**Task instructions:** Tally how many lines of these entries hold the string "omega". Return the number alone.

(Collected data)
import Summits.KontsevichZagierPeriods.Zeta5Search.RVFlatGaugeCapCore
import HarnessLib.Audit
import HarnessLib

/-!
# RVFlatGaugeCap — the FLAT `S₇`-gauge law with LARGE lower parameters, PROVED on the whole reach of the class-law route (fam-rv gen 8, file 3/4)

HONEST FRAMING: systematic search; no irrationality claim unless certified.  This file PROVES strict enlargements of
fam-rv gen-7's THEOREM W (`Zeta5Search/RVFlatGaugeWindow.lean`, `flatGaugeLaw_of_window`): the conjectural flat
`S₇`-gauge law (`RVFlatGauge.FlatGaugeLaw` / `FlatGaugeLaw28`, Brown–Zudilin arXiv:2210.03391 §9 (28)–(30) for all
5040 labellings of the lower parameters) beyond the hypothesis "all seven lower parameters `< p`".  No γ / measure
claim; nothing minted by this cell is used as a hypothesis; conjecture nodes stay conjectures.

SETTING.  `b` in the Brown–Zudilin polytope, `1 ≤ j ≤ 7` with `b + e_j` in the polytope, `p ≥ 5` prime, and
  (W3) at most ONE block `b₀ − 2b_k` is `≥ p`.            Write `nbig := #{k : b_k ≥ p}`, `d = 3b₀ − Σ b_k`.
THEOREM W⁺ (CAP) (`flatGaugeLaw_of_cap`; (28) alone `flatGaugeLaw28_of_cap`).  If  `nbig + [2p ≤ d] ≤ 3`  then for EVERY
  `σ ∈ S₇`:  `v_p C_j(b) ≥ −e_D♭(b,p) − v_p ρ(σ•b)`.  (Gen-7's THEOREM W is the case `nbig = 0`; its window hypothesis
  `b₀ + 2 < p²` is automatic here, since one long block and `nbig ≤ 5` force `b₀ < 3p`.)
THEOREM W⁺ (DISJ) (`flatGaugeLaw_of_disjoint`; `flatGaugeLaw28_of_disjoint`).  If `b₀ < 3p`, `d < 2p` and NO lower parameter
  `≥ p` is a partner in a pair form `≥ p` (`b_k ≥ p ⇒ b₀ − b_j − b_k < p` for all `j ≠ k`), the same conclusion holds —
  e.g. for ALL SEVEN `b_k ≥ p` (`b = (12;5,5,5,5,5,5,5)`, `p = 5`) or `b = (10;5,5,5,5,4,4,1)`, `p = 5` (`nbig = 4`).

PROOF (all in Lean).  Route unchanged: FLAT ≤ (CV) ≤ truth, (CV) being the tree's PROVED class law
`ClusterValuation.casoratianLaw_of_noMultipole` (needs only `b₀ + 2 < p²` and (W3)).  The inequality FLAT ≤ (CV) is the
unit budget `Cap.flatBudget` of `RVFlatGaugeCapCore.lean`: charged `a ≤ 2` non-`E` pair floors + `denSum ≤ nden ≤ nbig`
denominator floors + `[2p ≤ d]`; paid `T ≥ min(4, a + nbig)` + `L ≥ [a + nbig ≥ 5 ∨ 2p ≤ d]`.  (CAP) closes it by
counting; (DISJ) closes it by the path structure of the non-`E` pairs (`a + nden ≤ 5`, `Cap.path_budget`).

SHARPNESS / HONEST LIMITS (exact arithmetic, in-seat; `pub-zeta5-fam-rv/gen8/rv8_maxcost.py`, `rv8_cap.py`, `rv8_lbflat.py`).
(CAP) ∨ (DISJ ∧ d < 2p) is, for `b₀ < 3p`, the COMPLETE reach of the class-law route: the comparison "best flat gauge
`−e_D♭ − min_σ v_p ρ(σ•b)` ≤ (CV)" is an explicit `S₇`-invariant unit count, and on the region (W3), exhaustive `b₀ ≤ 22`
(52,342 instances `(b,p)`, `p ≤ m₁`; 45,859 in gen-7's window, 6,483 BEYOND it) it holds in exactly 3,468 beyond-window
instances, of which 3,289 have `b₀ < 3p` — and (CAP) ∨ (DISJ ∧ d<2p) holds in exactly those 3,289 ((CAP): 2,650; newly by
(DISJ): 639 = the classes `nbig = 4, P ≤ 2`, `nbig = 5, P ≤ 1`, `nbig ∈ {6,7}, P = 0`, `P` = #pair forms `≥ p`); random
`b₀ ≤ 96` (20,000 vectors, 15,779 instances, 917 beyond the window): 696 comparisons hold, 692 with `b₀ < 3p`, all 692
covered, 0 exceptions.  On 3,015 beyond-window instances (`b₀ ≤ 22`; random: 221) the (CV) route is DEAD (flat gauge
> cv) and FLAT — still OBSERVED (0 violations against the exact `v_p C_j` in 79,490 instances `b₀ ≤ 14` and the lane's
698,554) — is NOT proved there, nor in zone C (≥ 2 long blocks); the 179 (random: 4) comparisons that hold with `b₀ ≥ 3p`
(`nbig ≥ 6`, `P = 0`) are outside both hypotheses (second `p`-adic digit of `b₀`).  The casLB route
(`CasoratianClassBound`) gives no clean theorem either (casLB < flat gauge in 81/1,638 resp. 949/7,256 deep
beyond-window rows, `b₀ ≤ 14` resp. `15..20`).

VALUE (numbers, not adjectives).  γ: 0.000 — the record ray `n·(41;17,…,11)` has its one-long-block primes in
`(17n,18n]`, inside gen-7's window; the proved exponent stays `γ = 0.85488` (Brown–Zudilin `0.86597135` conditional
on the OBSERVED laws).  Structural (T1/T3): (28)–(30)-for-all-labellings is now a THEOREM wherever the `S₇` accounting
can be compared with the class law by units — with up to seven lower parameters `≥ p`.
-/

namespace Summit.KontsevichZagierPeriods.Zeta5Search.RVFlatGauge

open Finset
open Summit.KontsevichZagierPeriods.Zeta5Search.CasoratianValuation (casoratian shift InPolytope pairFloors refund)
open Summit.KontsevichZagierPeriods.Zeta5Search.WedgeDictionary (dOf Epairs)
open Summit.KontsevichZagierPeriods.Zeta5Search.SymmetricGauge
open Summit.KontsevichZagierPeriods.Zeta5Search.DualSeries (InBox)
open Window

namespace Cap
/-! ### Closing the budget: LEMMA A⁺ in the two regimes -/

/-- `b₀ < 3p` and `p ≥ 5` give gen-7's window hypothesis `b₀ + 2 < p²`. -/
theorem win_of_lt_three_p {c : ℕ → ℤ} {p : ℕ} (hp5 : 5 ≤ p) (hc3 : c 0 < 3 * (p : ℤ)) :
    (c 0 + 2 : ℤ) < (p : ℤ) ^ 2 := by
  have hp5' : (5 : ℤ) ≤ p := by exact_mod_cast hp5
  nlinarith

/-- **LEMMA A⁺ (CAP).**  One long block and `#{k : c_k ≥ p} + [2p ≤ d] ≤ 3` ⇒ flat `S₇`-gauge bound ≤ class-law bound:
`−e_D♭(c) − v_p ρ(c) ≤ refund − N_p(c)`. -/
theorem gauge_le_cv_of_cap (c : ℕ → ℤ) {p : ℕ} (hc : InPolytope c) (hp : p.Prime) (hp5 : 5 ≤ p) {i : ℕ}
    (hshort : ∀ k ∈ (range 7).erase i, c 0 - 2 * c (k + 1) < p)
    (hcap : (nbig c p : ℤ) + (if 2 * (p : ℤ) ≤ dOf c then 1 else 0) ≤ 3) :
    -eDflat c p - padicValRat p (rhoB c) ≤ refund c p - pairFloors c p := by
  have hp0 : (0 : ℤ) < p := by exact_mod_cast hp.pos
  have hind : (0 : ℤ) ≤ (if 2 * (p : ℤ) ≤ dOf c then 1 else 0) := by split_ifs <;> norm_num
  have hn3 : (nbig c p : ℤ) ≤ 3 := by linarith
  have h5 : nbig c p ≤ 5 := by exact_mod_cast (show (nbig c p : ℤ) ≤ 5 by linarith)
  have hc3 := b0_lt_three_p hshort h5
  obtain ⟨a, T, L, ha0, ha2, hnon, hden, hnden, hT, hL5, hL2, hL0, hflat, hval, hpf, hrefund, ht0, ht2, -⟩ :=
    flatBudget c hc hp hp5 (win_of_lt_three_p hp5 hc3) hshort hc3
  rw [hflat, hval, hrefund, hpf]
  by_cases h2p : 2 * (p : ℤ) ≤ dOf c
  · -- `⌊d/p⌋ = 2`: refund `1`, the fifth modulus pays `1`; `nbig ≤ 2`, so `a + nbig ≤ 4 ≤ T`-capacity
    rw [if_pos h2p] at hcap
    have htd : dOf c / (p : ℤ) = 2 := by
      have := (Int.le_ediv_iff_mul_le hp0).2 (show 2 * (p : ℤ) ≤ dOf c from h2p)
      omega
    have hL := hL2 h2p
    have hT' : a + (nbig c p : ℤ) ≤ T := by rw [min_eq_right (by linarith)] at hT; exact hT
    rw [htd, min_eq_left (by norm_num : (1 : ℤ) ≤ 2)]
    linarith
  · -- `⌊d/p⌋ ≤ 1` is refunded; `nbig ≤ 3`; either `a + nbig ≤ 4 ≤ T`-capacity or `a + nbig = 5 = 4 + 1`
    rw [if_neg h2p] at hcap
    have ht1 : dOf c / (p : ℤ) ≤ 1 := by
      have := (Int.ediv_lt_iff_lt_mul hp0).2 (show dOf c < 2 * (p : ℤ) by omega)
      omega
    rw [min_eq_right ht1]
    by_cases h4 : a + (nbig c p : ℤ) ≤ 4
    · have hT' : a + (nbig c p : ℤ) ≤ T := by rw [min_eq_right h4] at hT; exact hT
      linarith
    · have hT' : (4 : ℤ) ≤ T := by rw [min_eq_left (by linarith)] at hT; exact hT
      have hL := hL5 (by linarith)
      linarith

/-- **LEMMA A⁺ (DISJ).**  One long block, `c₀ < 3p`, `d < 2p`, and no large lower parameter is a partner in a large pair
form ⇒ flat `S₇`-gauge bound ≤ class-law bound. -/
theorem gauge_le_cv_of_disjoint (c : ℕ → ℤ) {p : ℕ} (hc : InPolytope c) (hp : p.Prime) (hp5 : 5 ≤ p) {i : ℕ}
    (hshort : ∀ k ∈ (range 7).erase i, c 0 - 2 * c (k + 1) < p) (hc3 : c 0 < 3 * (p : ℤ))
    (hd : dOf c < 2 * (p : ℤ))
    (hdisj : ∀ j ∈ range 7, ∀ k ∈ range 7, j ≠ k → (p : ℤ) ≤ c (k + 1) → c 0 - c (j + 1) - c (k + 1) < p) :
    -eDflat c p - padicValRat p (rhoB c) ≤ refund c p - pairFloors c p := by
  have hp0 : (0 : ℤ) < p := by exact_mod_cast hp.pos
  obtain ⟨a, T, L, ha0, ha2, hnon, hden, hnden, hT, hL5, -, hL0, hflat, hval, hpf, hrefund, ht0, -, hpath⟩ :=
    flatBudget c hc hp hp5 (win_of_lt_three_p hp5 hc3) hshort hc3
  have h5 := hpath hdisj
  rw [hflat, hval, hrefund, hpf]
  have ht1 : dOf c / (p : ℤ) ≤ 1 := by
    have := (Int.ediv_lt_iff_lt_mul hp0).2 hd
    omega
  rw [min_eq_right ht1]
  by_cases h4 : a + (nbig c p : ℤ) ≤ 4
  · have hT' : a + (nbig c p : ℤ) ≤ T := by rw [min_eq_right h4] at hT; exact hT
    linarith
  · -- five units available (`T ≥ 4`, `L ≥ 1`); the path budget caps the charge at `a + nden ≤ 5`
    have hT' : (4 : ℤ) ≤ T := by rw [min_eq_left (by linarith)] at hT; exact hT
    have hL := hL5 (by linarith)
    linarith

/-- Transport of a (28)-type law along `σ ∈ S₇`: if `−e_D♭ − v_p ρ ≤ v_p C_{j'}` holds for `σ•b` in every admissible
direction `j'`, it holds for `b` with `ρ(σ•b)` (`C_j` and `e_D♭` are `S₇`-invariant: `casoratianPermSymmetry_holds`,
`eDflat_permLower`). -/
theorem flat_of_perm28 (b : ℕ → ℤ) {j p : ℕ} (σ : Equiv.Perm (Fin 7)) (hj1 : 1 ≤ j) (hj7 : j ≤ 7)
    (hb' : InPolytope (shift b j)) (hcas : casoratian b j ≠ 0)
    (h28 : ∀ j', 1 ≤ j' → j' ≤ 7 → InPolytope (shift (permLower σ b) j') → casoratian (permLower σ b) j' ≠ 0 →
      -eDflat (permLower σ b) p - padicValRat p (rhoB (permLower σ b)) ≤
        padicValRat p (casoratian (permLower σ b) j')) :
    -eDflat b p - padicValRat p (rhoB (permLower σ b)) ≤ padicValRat p (casoratian b j) := by
  set i₀ : Fin 7 := σ.symm ⟨j - 1, by omega⟩ with hi₀
  have hσi : (σ i₀).val + 1 = j := by simp [hi₀]; omega
  have hcas' : casoratian (permLower σ b) (i₀.val + 1) = casoratian b j := by
    rw [casoratianPermSymmetry_holds b σ i₀, hσi]
  have hshift : InPolytope (shift (permLower σ b) (i₀.val + 1)) := by
    rw [shift_permLower, hσi]; exact inPolytope_permLower σ hb'
  have hne : casoratian (permLower σ b) (i₀.val + 1) ≠ 0 := by rw [hcas']; exact hcas
  have key := h28 (i₀.val + 1) (by omega) (by have := i₀.isLt; omega) hshift hne
  rw [hcas', eDflat_permLower] at key
  exact key

/-- (W3) is `S₇`-invariant: the long block of `σ•b` sits at `σ⁻¹(i)`. -/
theorem short_permLower (σ : Equiv.Perm (Fin 7)) {b : ℕ → ℤ} {p : ℕ} {i : ℕ}
    (hshort : ∀ k ∈ (range 7).erase i, b 0 - 2 * b (k + 1) < (p : ℤ)) :
    ∃ i' : ℕ, ∀ k ∈ (range 7).erase i', permLower σ b 0 - 2 * permLower σ b (k + 1) < (p : ℤ) := by
  obtain ⟨i, hi7, hblk⟩ : ∃ i', i' < 7 ∧ ∀ k, k < 7 → k ≠ i' → b 0 - 2 * b (k + 1) < (p : ℤ) := by
    by_cases hi : i < 7
    · exact ⟨i, hi, fun k hk hki => hshort k (mem_erase.2 ⟨hki, mem_range.2 hk⟩)⟩
    · exact ⟨0, by norm_num, fun k hk _ => hshort k (mem_erase.2 ⟨by omega, mem_range.2 hk⟩)⟩
  refine ⟨(σ.symm ⟨i, hi7⟩).val, fun k hk => ?_⟩
  obtain ⟨hki, hk'⟩ := mem_erase.1 hk
  have hk7 := mem_range.1 hk'
  have happ := permLower_apply_succ σ b ⟨k, hk7⟩
  simp only at happ
  rw [permLower_zero, happ]
  refine hblk _ (σ ⟨k, hk7⟩).isLt fun heq => hki ?_
  have hσk : σ ⟨k, hk7⟩ = ⟨i, hi7⟩ := Fin.ext heq
  have := congrArg σ.symm hσk
  rw [Equiv.symm_apply_apply] at this
  rw [← this]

**Response for this exercise:** 8